Plotly powers the interactive charts. The HTML is fully self-contained — no external JavaScript, no API calls at view time. A reviewer can hand the report to a non-technical colleague who can open it in a browser. The sections themselves are populated by the same DuckDB queries the MCP tools use; the report is structurally just a pre-baked composition of MCP tool outputs.

When ANTHROPIC_API_KEY is configured, an optional final section adds Claude-generated narrative synthesis — a few paragraphs walking the reader through what the signals collectively suggest, what the priority follow-up questions are, and what the relevant Korean enforcement precedents would be. The synthesis is clearly labeled as AI-generated and remains opt-in.

What This Layer Is Not

It is not a hosted service.

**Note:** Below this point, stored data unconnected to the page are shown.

import Literature.NumberTheory.LFunctions.TruncatedWeilFormTestFunctionProofs
import Literature.NumberTheory.LFunctions.TruncatedWeilFormTailOrderDensityProofs
import Literature.NumberTheory.LFunctions.TruncatedWeilFormArchTailProofs
import HarnessLib

/-!
# RH-FREE — «nothing here bears on the truth of RH»: the ARCHIMEDEAN side of Groskin's finite
# Guinand–Weil dictionary (arXiv:2607.02828v3, Theorem 2.5, proof p. 6, third display) at finite `T`,
# the dominated-convergence step `T → ∞`, and the DISCHARGE `theorem_2_5'_holds` of the
# explicit-formula side `theorem_2_5'`

Topic `Literature/NumberTheory/LFunctions` (namespace `Literature.NumberTheory.LFunctions.Groskin2026`).
Proofs only (no named facts, no `def`s), over the statement file `TruncatedWeilFormTailOrder.lean`
(rh-lit-frontier-1, p461241).  Cell rh-crit (cc-t9 g4; ledger claim `Groskin2026.theorem_2_5'`):
stages (A) and (D) of the discharge of `theorem_2_5'`; stages (P) prime side and (Q) pole side are
`TruncatedWeilFormSourceSideProofs.lean` (p469516).  Consumed BY NAME: cc-t4 g5's `lemma_2_2_holds`
machinery (`testFunction_eq_two_integrals`, `norm_testFunction_le_strip`, `differentiable_testFunction`,
file `TruncatedWeilFormTestFunctionProofs.lean`), cc-t6 g5's `h₊` toolkit (`hPlus_le_log_sub`, file
`TruncatedWeilFormTailOrderDensityProofs.lean`), cc-t11 g4's `lemma_2_1_limit_holds` (Lemma 2.1, limit
clause; file `TruncatedWeilFormArchTailProofs.lean`), the statement file's `hPlus_pos_of_seven_le`, and
the tree's `continuous_reDigammaQuarter` / `reDigammaQuarter_even`.  Lemma 2.1's limit clause enters
through the door `theorem_2_5'_of (h21 : lemma_2_1_limit)` and is fed by name in `theorem_2_5'_holds`.

Source: A. Groskin, arXiv:2607.02828v3 (UNREFEREED, D-0012: `[claim: Groskin2026, status:
under-review]`; a kernel proof VERIFIES the identities below, it asserts nothing on authority), proof
of Theorem 2.5, p. 6 (materialised text `paper:arxiv-2607.02828` p0006.txt:L62–L79, OPENED): «Applied
inside the compact finite-T archimedean integral,
`⟨v, Q_arch,T v⟩ = (1/2π)∫_{−T}^{T} h₊(r) (∫₀^L K_v(1 − y/L) cos(ry) dy) dr = (1/2π)∫_{−T}^{T} h₊(r) g_v(r) dr`,
where the inner integral is `g_v(r)` by the same substitution `ξ = Δ(1 − y/L)` and evenness of `ĝ_v`.
Lemma 2.2 and `h₊(r) = O(log(2 + |r|))` [24] allow `T → ∞` by dominated convergence. Thus the
assembly (4) equals the displayed prime, pole, and archimedean source expression.»

LINE 1 — LABEL: **RH-FREE** (Fourier calculus at fixed `(c, N)` plus one dominated-convergence
limit; `ζ` and its zeros do not occur — the ZERO side `theorem_2_5`, i.e. the explicit formula, is
not touched).  bears_on: W-C/W-P (LADDER-RH COLUMN 2, the finite Guinand–Weil dictionary's source
side).  WHAT THIS IS NOT: not Weil positivity, not a statement about zeros, not progress toward RH —
«the paper does not prove RH, Weil positivity, a prime-location bound» (its p. 13); nothing in this file
bears on the truth of the Riemann hypothesis.

## Contents (source item → declaration → status)

* `g_v` on `[0, L]` for every complex argument: `cos_integrand_eq`, **`testFunction_eq_integral_cos`**
  (`g_v(z) = ∫₀^L K_v(1 − y/L) cos(zy) dy`; evenness fold = t4 g5's `testFunction_eq_two_integrals`,
  then `ξ = y/2π`). PROVED.
* (A) archimedean side at finite `T`: `archSource_eq_sinIntegral` (Fubini: `ψ_{R,T}` is the
  superposition `∫₀^L a_T(y) sin(2π(1 − y/L)x) dy`, `a_T(y) = (1/2π²)∫_{−T}^{T} h₊(r)cos(ry) dr`),
  `quadValue_archMatrix_eq_integral` (the engine `quadValue_dividedDiffMatrix_sinIntegral` of the
  source-side file), and **`quadValue_archMatrix`**:
  `⟨v, Q_arch,T v⟩ = (1/2π)∫_{−T}^{T} h₊(r) g_v(r) dr` (Fubini again). PROVED, every real `T`.
* (D) `T → ∞`: `exists_abs_hPlus_le_log` (`|h₊(r)| ≤ A + log(2 + |r|)`, the printed `O(log(2 + |r|))`),
  `integrable_hPlus_mul_testFunction` (with Lemma 2.2's `(1 + |r|)⁻²` decay: majorant
  `(1 + |r|)^{−3/2}`), `tendsto_quadValue_archMatrix`
  (`⟨v, Q_arch,T v⟩ → (1/2π)∫_ℝ h₊ g_v`), `quadValue_add`, `tendsto_quadValue_archMatrix_of_limit` and
  `quadValue_archMatrixInfty_of_limit` (under `lemma_2_1_limit`: `⟨v, Q_arch,∞ v⟩ = (1/2π)∫_ℝ h₊ g_v`),
  the door **`theorem_2_5'_of (h21 : lemma_2_1_limit) : theorem_2_5'`**, and the DISCHARGE
  **`theorem_2_5'_holds : theorem_2_5'`** (`:= theorem_2_5'_of lemma_2_1_limit_holds`). PROVED.

## Proof route and divergences

As printed.  The statement file DEFINES `Q_arch,∞` by `limUnder`, so identifying `⟨v, Q_arch,∞ v⟩`
with the limit of `⟨v, Q_arch,T v⟩` needs every ENTRY to converge (the even-sector quadratic forms
alone see only `Q_{mn} + Q_{m,−n}`): this is Lemma 2.1's first clause, kept as the explicit
hypothesis `h21` of the door and fed by cc-t11 g4's `lemma_2_1_limit_holds`.  The growth input
`h₊ = O(log(2 + |r|))`, cited to [24] (Titchmarsh) in the source, is proved here from the tree
(`hPlus_le_log_sub` beyond `7`, continuity on `[−7, 7]`).

## References

* A. Groskin, arXiv:2607.02828v3 (2026), §2.1 eq. (3) p. 3, Lemma 2.1 p. 4, Lemma 2.2 p. 4,
  Theorem 2.5 and its proof p. 6 (third display and the `T → ∞` sentence).
-/

noncomputable section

The MCP server runs locally; the FastAPI service runs locally; the reports are generated locally. There is no persistent backend, no user accounts, no rate limits, no access control. For analysts running the system on their own data, this is the right shape. For a hosted multi-tenant deployment, additional infrastructure is required — and is intentionally out of scope for the open-source release.

It is not a fully-automated alerting system. The 11 MCP tools and the per-company reports are query interfaces — pull, not push. There is no scheduled job that emails you “company X has tripped flag Y this week.” Building that on top is straightforward (the DuckDB layer makes the queries trivial), but it is application logic, not infrastructure.

It is not a substitute for human review. Every flag the system produces is a signal that requires interpretation. The MCP tools and reports surface the signals quickly and consistently; they do not draw conclusions. The reframe of forensic-finance work the system enables is “review more cases, faster” — not “automate the review.”

Why It Was Built This Way

Similar forensic infrastructure has historically existed in Korean capital markets as closed-source institutional products — the underlying public data deserves a public infrastructure layer that does not gate access by institutional affiliation. This stack is the open-data equivalent.

The MCP interface is the bet that the most useful access pattern for that infrastructure is conversational. The tools are typed, parameterized, and individually documented. Claude composes them. The user asks the question.

The repository is at github.com/pon00050/krff-shell. MIT license. 317 tests. Korean-bilingual documentation. The platform layer it sits on is documented separately at forensic-platform-architecture.